After finding the line containing "have hresE : hO.res" below, please output that line and each following one through the line containing "obtain ⟨epsB, hepsB⟩", exactly as written.
[[ RECORDS FOR PROCESSING open ]]
/-- **A central non-trivial idempotent with a nilpotent corner contradicts maximality.** Let `O₁`
be maximal, `e = res x` a non-trivial idempotent of `A = O₁ / p O₁` (`ē = 1 − e`) with
`eAf = fAe = 0`, `|eAe| = p²`, and `eAe ∋ ε ≠ 0` with `ε² = 0`. Then `False` (see the module
docstring for the mod-`p²` computation and the (M1) step). [cite: VignerasLNM800, Ch. I §4 and Ch. II §1] -/
theorem _root_.Literature.NumberTheory.Automorphic.IsMaximalZOrder.false_of_central_sq_zero
    [IsAddTorsionFree B] {O₁ : Submodule ℤ B} (hO : IsZOrder O₁) (hmax : IsMaximalZOrder O₁)
    (hp : p.Prime) {x : hO.subring} (he : IsIdempotentElem (hO.res p x))
    (h1 : hO.res p x ≠ 1) (hbar : hO.barA p (hO.res p x) = 1 - hO.res p x)
    (hef : Nat.card (peirceCorner (hO.res p x) (1 - hO.res p x)) = 1)
    (hfe : Nat.card (peirceCorner (1 - hO.res p x) (hO.res p x)) = 1)
    (hee : Nat.card (peirceCorner (hO.res p x) (hO.res p x)) = p ^ 2)
    {ε : hO.Residue p} (hε : ε ∈ peirceCorner (hO.res p x) (hO.res p x)) (hε0 : ε ≠ 0)
    (hεε : ε * ε = 0) : False := by
  generalize he_def : hO.res p x = e at he h1 hbar hef hfe hee hε
  have hf := he.one_sub
  have hpZ : (p : ℤ) ≠ 0 := by exact_mod_cast hp.ne_zero
  have hf0 : (1 : hO.Residue p) - e ≠ 0 := fun h => h1 (sub_eq_zero.mp h).symm
  have hcen := hO.central_of_corners_trivial he hef hfe
  have heε : e * ε = ε := mul_left_eq_self_of_mem_peirceCorner he hε
  have hεe : ε * e = ε := mul_right_eq_self_of_mem_peirceCorner he hε
  -- lift `e` to `E` with `E² ≡ E (mod p²)`
  have hxx : (x : B) * x - x ∈ (p : ℤ) • O₁ :=
    res_eq_zero_iff.mp (show hO.res p (x * x - x) = 0 by rw [map_sub, map_mul, he_def, he.eq, sub_self])
  obtain ⟨E, hE, hEx, hEE⟩ := hO.exists_lift_idempotent_sq (p : ℤ) x.2 hxx
  obtain ⟨Es, hEs⟩ : ∃ y : hO.subring, (y : B) = E := ⟨⟨E, hE⟩, rfl⟩
  have hresE : hO.res p Es = e := by rw [← he_def, res_eq_res_iff, hEs]; exact hEx
  obtain ⟨hEF, -⟩ := lift_mul_compl hEE
  -- `ε̃ = E ε₀ E` and `ε̃' = F ε̄₀ F`, as elements of `B` and of the subring
  obtain ⟨ε₀, hε₀⟩ := hO.res_surjective p ε
  obtain ⟨epsB, hepsB⟩ : ∃ y : B, y = E * ε₀ * E := ⟨_, rfl⟩
  have hepsO : epsB ∈ O₁ := by rw [hepsB]; exact hO.mul_mem _ (hO.mul_mem _ hE _ ε₀.2) _ hE
  obtain ⟨eps, heps⟩ : ∃ y : hO.subring, (y : B) = epsB := ⟨⟨epsB, hepsO⟩, rfl⟩
  have hres_eps : hO.res p eps = ε := by
    have : eps = Es * ε₀ * Es := Subtype.ext (by simp only [Subring.coe_mul, heps, hEs]; exact hepsB)
    rw [this, map_mul, map_mul, hresE, hε₀]; exact mem_peirceCorner.mp hε
  obtain ⟨ε', hε'_def⟩ : ∃ y : hO.Residue p, y = hO.barA p ε := ⟨_, rfl⟩
  obtain ⟨ε₀', hε₀'⟩ := hO.res_surjective p ε'
  obtain ⟨epsB', hepsB'⟩ : ∃ y : B, y = (1 - E) * ε₀' * (1 - E) := ⟨_, rfl⟩
  have hepsO' : epsB' ∈ O₁ := by
    rw [hepsB']
    exact hO.mul_mem _ (hO.mul_mem _ (O₁.sub_mem hO.one_mem hE) _ ε₀'.2) _ (O₁.sub_mem hO.one_mem hE)
  obtain ⟨eps', heps'⟩ : ∃ y : hO.subring, (y : B) = epsB' := ⟨⟨epsB', hepsO'⟩, rfl⟩
  have hε' : ε' ∈ peirceCorner (1 - e) (1 - e) := by
    rw [hε'_def]
    simpa only [hbar] using hO.barA_mem_peirceCorner hε
  have hres_eps' : hO.res p eps' = ε' := by
    have : eps' = (1 - Es) * ε₀' * (1 - Es) :=
      Subtype.ext (by simp only [Subring.coe_mul, AddSubgroupClass.coe_sub, Subring.coe_one, heps', hEs]; exact hepsB')
    rw [this, map_mul, map_mul, map_sub, map_one, hresE, hε₀']; exact mem_peirceCorner.mp hε'
  have hε'0 : ε' ≠ 0 := fun h => hε0 (by rw [← hO.barA_barA ε, ← hε'_def, h, barA_zero])
  have hε'ε' : ε' * ε' = 0 := by rw [hε'_def, ← barA_mul, hεε, barA_zero]
  have hff : Nat.card (peirceCorner (1 - e) (1 - e)) = p ^ 2 := by rw [← hO.card_peirceCorner_eq hbar, hee]
  -- centrality of `f = 1 - e` in the same form
  have hcenf : ∀ a : hO.Residue p, (1 - e) * a = (1 - e) * a * (1 - e) ∧ a * (1 - e) = (1 - e) * a * (1 - e) := by
    intro a
    have h2 : a * e = e * a := ((hcen a).1.trans (hcen a).2.symm).symm
    have h3 : e * a * e = e * a := (hcen a).1.symm
    have hexp : (1 - e) * a * (1 - e) = a - e * a - a * e + e * a * e := by noncomm_ring
    rw [hexp, h3, h2]
    constructor
    · noncomm_ring
    · rw [mul_sub, mul_one, h2]; noncomm_ring
  -- arithmetic of `ε̃`: `trd = p t'`, `nrd = p n''`
  obtain ⟨⟨t', ht'⟩, ⟨n'', hn''⟩⟩ := hO.dvd_trdZ_nrdZ_of_sq_zero hp he hf0 (z := eps)
    (by rw [hres_eps]; exact hε) (by rw [hres_eps]; exact hε0) (by rw [hres_eps]; exact hεε)
  rw [heps] at ht' hn''
  -- `ε̃² = p • (t' ε̃ − n''·1)`
  have hsq : epsB * epsB = (p : ℤ) • ((t' : ℤ) • epsB - (n'' : ℤ) • (1 : B)) := by
    rw [hO.mul_self_eq_trdZ hepsO, ht', hn'', smul_sub, smul_smul, smul_smul]
  -- the key divisibility `p² ∣ nrd(ε̃)` (`sq_dvd_nrdZ_of_central_lift`), i.e. `p ∣ n''`
  have hkey : ((p : ℤ) * p) ∣ nrdZ epsB := by
    have hEe : hO.res p ⟨E, hE⟩ = e := by
      rw [← hresE]; congr 1; exact Subtype.ext hEs.symm
    rw [hepsB]
    exact hO.sq_dvd_nrdZ_of_central_lift hp he hf0 hε hε0 hεε hE hEe hEE ε₀.2 (by rw [← hε₀])
  obtain ⟨n''', hn'''⟩ : (p : ℤ) ∣ n'' := by
    obtain ⟨c, hc⟩ := hkey
    refine ⟨c, mul_left_cancel₀ hpZ ?_⟩
    rw [← hn'', hc, mul_assoc]
  -- the lattice `𝔄 = ℤ ε̃ + ℤ ε̃' + p O₁`
  obtain ⟨𝔄, h𝔄⟩ : ∃ A : Submodule ℤ B, A = Submodule.span ℤ {epsB, epsB'} ⊔ (p : ℤ) • O₁ := ⟨_, rfl⟩
  have hmem𝔄 : ∀ {a : B}, a ∈ 𝔄 ↔ ∃ k l : ℤ, a - (k • epsB + l • epsB') ∈ (p : ℤ) • O₁ := by
    intro a
    rw [h𝔄, Submodule.mem_sup]
    constructor
    · rintro ⟨y, hy, z, hz, rfl⟩
      obtain ⟨k, l, rfl⟩ := Submodule.mem_span_pair.mp hy
      exact ⟨k, l, by rwa [add_sub_cancel_left]⟩
    · rintro ⟨k, l, h⟩
      exact ⟨_, Submodule.mem_span_pair.mpr ⟨k, l, rfl⟩, _, h, by abel⟩
  have hlow : (p : ℤ) • O₁ ≤ 𝔄 := h𝔄 ▸ le_sup_right
  have hup : 𝔄 ≤ O₁ := h𝔄 ▸ sup_le (Submodule.span_le.mpr (by
    rintro z (rfl | rfl)
    · exact hepsO
    · exact hepsO')) (smul_le O₁ _)
  have hsmul𝔄 : ∀ {b : B}, b ∈ 𝔄 → (p : ℤ) • b ∈ (p : ℤ) • 𝔄 := fun hb =>
    Submodule.smul_mem_pointwise_smul _ _ 𝔄 hb
  -- the scalar actions `z̄ ε = k ε`, `z̄ ε' = k ε'` lifted to `B`
  have hzeps : ∀ z ∈ O₁, ∃ k : ℤ, z * epsB - k • epsB ∈ (p : ℤ) • O₁ ∧ epsB * z - k • epsB ∈ (p : ℤ) • O₁ := by
    intro z hz
    obtain ⟨k, hk1, hk2⟩ := hO.exists_res_mul_eps hp he hε hε0 hεε hee hcen (hO.res p ⟨z, hz⟩)
    refine ⟨k, ?_, ?_⟩
    · have h : hO.res p (⟨z, hz⟩ * eps - (k : hO.subring) * eps) = 0 := by
        rw [map_sub, map_mul, map_mul, map_intCast, hres_eps, hk1, sub_self]
      simpa only [AddSubgroupClass.coe_sub, Subring.coe_mul, Subring.coe_intCast, zsmul_eq_mul, heps]
        using res_eq_zero_iff.mp h
    · have h : hO.res p (eps * ⟨z, hz⟩ - (k : hO.subring) * eps) = 0 := by
        rw [map_sub, map_mul, map_mul, map_intCast, hres_eps, hk2, sub_self]
      simpa only [AddSubgroupClass.coe_sub, Subring.coe_mul, Subring.coe_intCast, zsmul_eq_mul, heps]
        using res_eq_zero_iff.mp h
  have hzeps' : ∀ z ∈ O₁, ∃ k : ℤ, z * epsB' - k • epsB' ∈ (p : ℤ) • O₁ := by
    intro z hz
    obtain ⟨k, hk1, -⟩ := hO.exists_res_mul_eps hp hf hε' hε'0 hε'ε' hff hcenf (hO.res p ⟨z, hz⟩)
    refine ⟨k, ?_⟩
    have h : hO.res p (⟨z, hz⟩ * eps' - (k : hO.subring) * eps') = 0 := by
      rw [map_sub, map_mul, map_mul, map_intCast, hres_eps', hk1, sub_self]
    simpa only [AddSubgroupClass.coe_sub, Subring.coe_mul, Subring.coe_intCast, zsmul_eq_mul, heps']
      using res_eq_zero_iff.mp h
  -- `𝔄` is left `O₁`-stable
  have hleft : ∀ z ∈ O₁, ∀ a ∈ 𝔄, z * a ∈ 𝔄 := fun z hz a ha => by
    obtain ⟨k, l, hkl⟩ := hmem𝔄.mp ha
    obtain ⟨k₁, hk₁, -⟩ := hzeps z hz
    obtain ⟨k₂, hk₂⟩ := hzeps' z hz
    have h1 : z * epsB ∈ 𝔄 := hmem𝔄.mpr ⟨k₁, 0, by rwa [zero_smul, add_zero]⟩
    have h2 : z * epsB' ∈ 𝔄 := hmem𝔄.mpr ⟨0, k₂, by rwa [zero_smul, zero_add]⟩
    have h3 : z * (a - (k • epsB + l • epsB')) ∈ 𝔄 := hlow (hO.mul_smul_mem hz hkl)
    have : z * a = z * (a - (k • epsB + l • epsB')) + (k • (z * epsB) + l • (z * epsB')) := by
      rw [mul_sub, mul_add, mul_smul_comm, mul_smul_comm, sub_add_cancel]
    rw [this]
    exact 𝔄.add_mem h3 (𝔄.add_mem (𝔄.smul_mem k h1) (𝔄.smul_mem l h2))
  -- `ε̃ 𝔄 ⊆ p 𝔄`
  have hy𝔄 : ∀ a ∈ 𝔄, epsB * a ∈ (p : ℤ) • 𝔄 := fun a ha => by
    obtain ⟨k, l, hkl⟩ := hmem𝔄.mp ha
    obtain ⟨b, hb, hab⟩ := (Submodule.mem_smul_pointwise_iff_exists _ _ O₁).mp hkl
    have ha_eq : a = k • epsB + l • epsB' + (p : ℤ) • b := by rw [hab]; abel
    rw [ha_eq, mul_add, mul_add, mul_smul_comm, mul_smul_comm, mul_smul_comm]
    refine Submodule.add_mem _ (Submodule.add_mem _ (Submodule.smul_mem _ k ?_) (Submodule.smul_mem _ l ?_))
      (hsmul𝔄 ?_)
    · -- `ε̃² = p • (t' ε̃ − p n'''·1)` with `t' ε̃ − p n'''·1 ∈ 𝔄`
      have : epsB * epsB = (p : ℤ) • ((t' : ℤ) • epsB - ((p : ℤ) * n''') • (1 : B)) := by
        rw [hsq, hn''']
      rw [this]
      refine hsmul𝔄 (hmem𝔄.mpr ⟨t', 0, ?_⟩)
      rw [zero_smul, add_zero, sub_sub_cancel_left, mul_smul]
      exact Submodule.neg_mem _ (Submodule.smul_mem_pointwise_smul _ _ O₁ (O₁.smul_mem _ hO.one_mem))
    · -- `ε̃ ε̃' = E ε₀ (E F) (ε₀' F) ∈ p² O₁ ⊆ p 𝔄`
      have : epsB * epsB' = E * ε₀ * (E * (1 - E)) * (ε₀' * (1 - E)) := by
        rw [hepsB, hepsB']; noncomm_ring
      rw [this]
      have hmem : E * ε₀ * (E * (1 - E)) * (ε₀' * (1 - E)) ∈ ((p : ℤ) * p) • O₁ :=
        hO.smul_mul_mem (hO.mul_smul_mem (hO.mul_mem _ hE _ ε₀.2) hEF)
          (hO.mul_mem _ ε₀'.2 _ (O₁.sub_mem hO.one_mem hE))
      obtain ⟨c, hc, hcc⟩ := (Submodule.mem_smul_pointwise_iff_exists _ _ O₁).mp hmem
      rw [← hcc, mul_smul]
      exact hsmul𝔄 (hlow (Submodule.smul_mem_pointwise_smul _ _ O₁ hc))
    · -- `ε̃ b ∈ 𝔄`: `ε̃ b ≡ k' ε̃ (mod p)`
      obtain ⟨k', -, hk'⟩ := hzeps b hb
      exact hmem𝔄.mpr ⟨k', 0, by rwa [zero_smul, add_zero]⟩
  -- (M1)
  have hmem : epsB ∈ (p : ℤ) • O₁ := hmax.mem_smul_of_mul_le hpZ hlow hup hleft hpZ hy𝔄
  exact hε0 (by rw [← hres_eps, res_eq_zero_iff, heps]; exact hmem)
[[ RECORDS FOR PROCESSING closed ]]
■ **TASK OUTPUT**
  have hresE : hO.res p Es = e := by rw [← he_def, res_eq_res_iff, hEs]; exact hEx
  obtain ⟨hEF, -⟩ := lift_mul_compl hEE
  -- `ε̃ = E ε₀ E` and `ε̃' = F ε̄₀ F`, as elements of `B` and of the subring
  obtain ⟨ε₀, hε₀⟩ := hO.res_surjective p ε
  obtain ⟨epsB, hepsB⟩ : ∃ y : B, y = E * ε₀ * E := ⟨_, rfl⟩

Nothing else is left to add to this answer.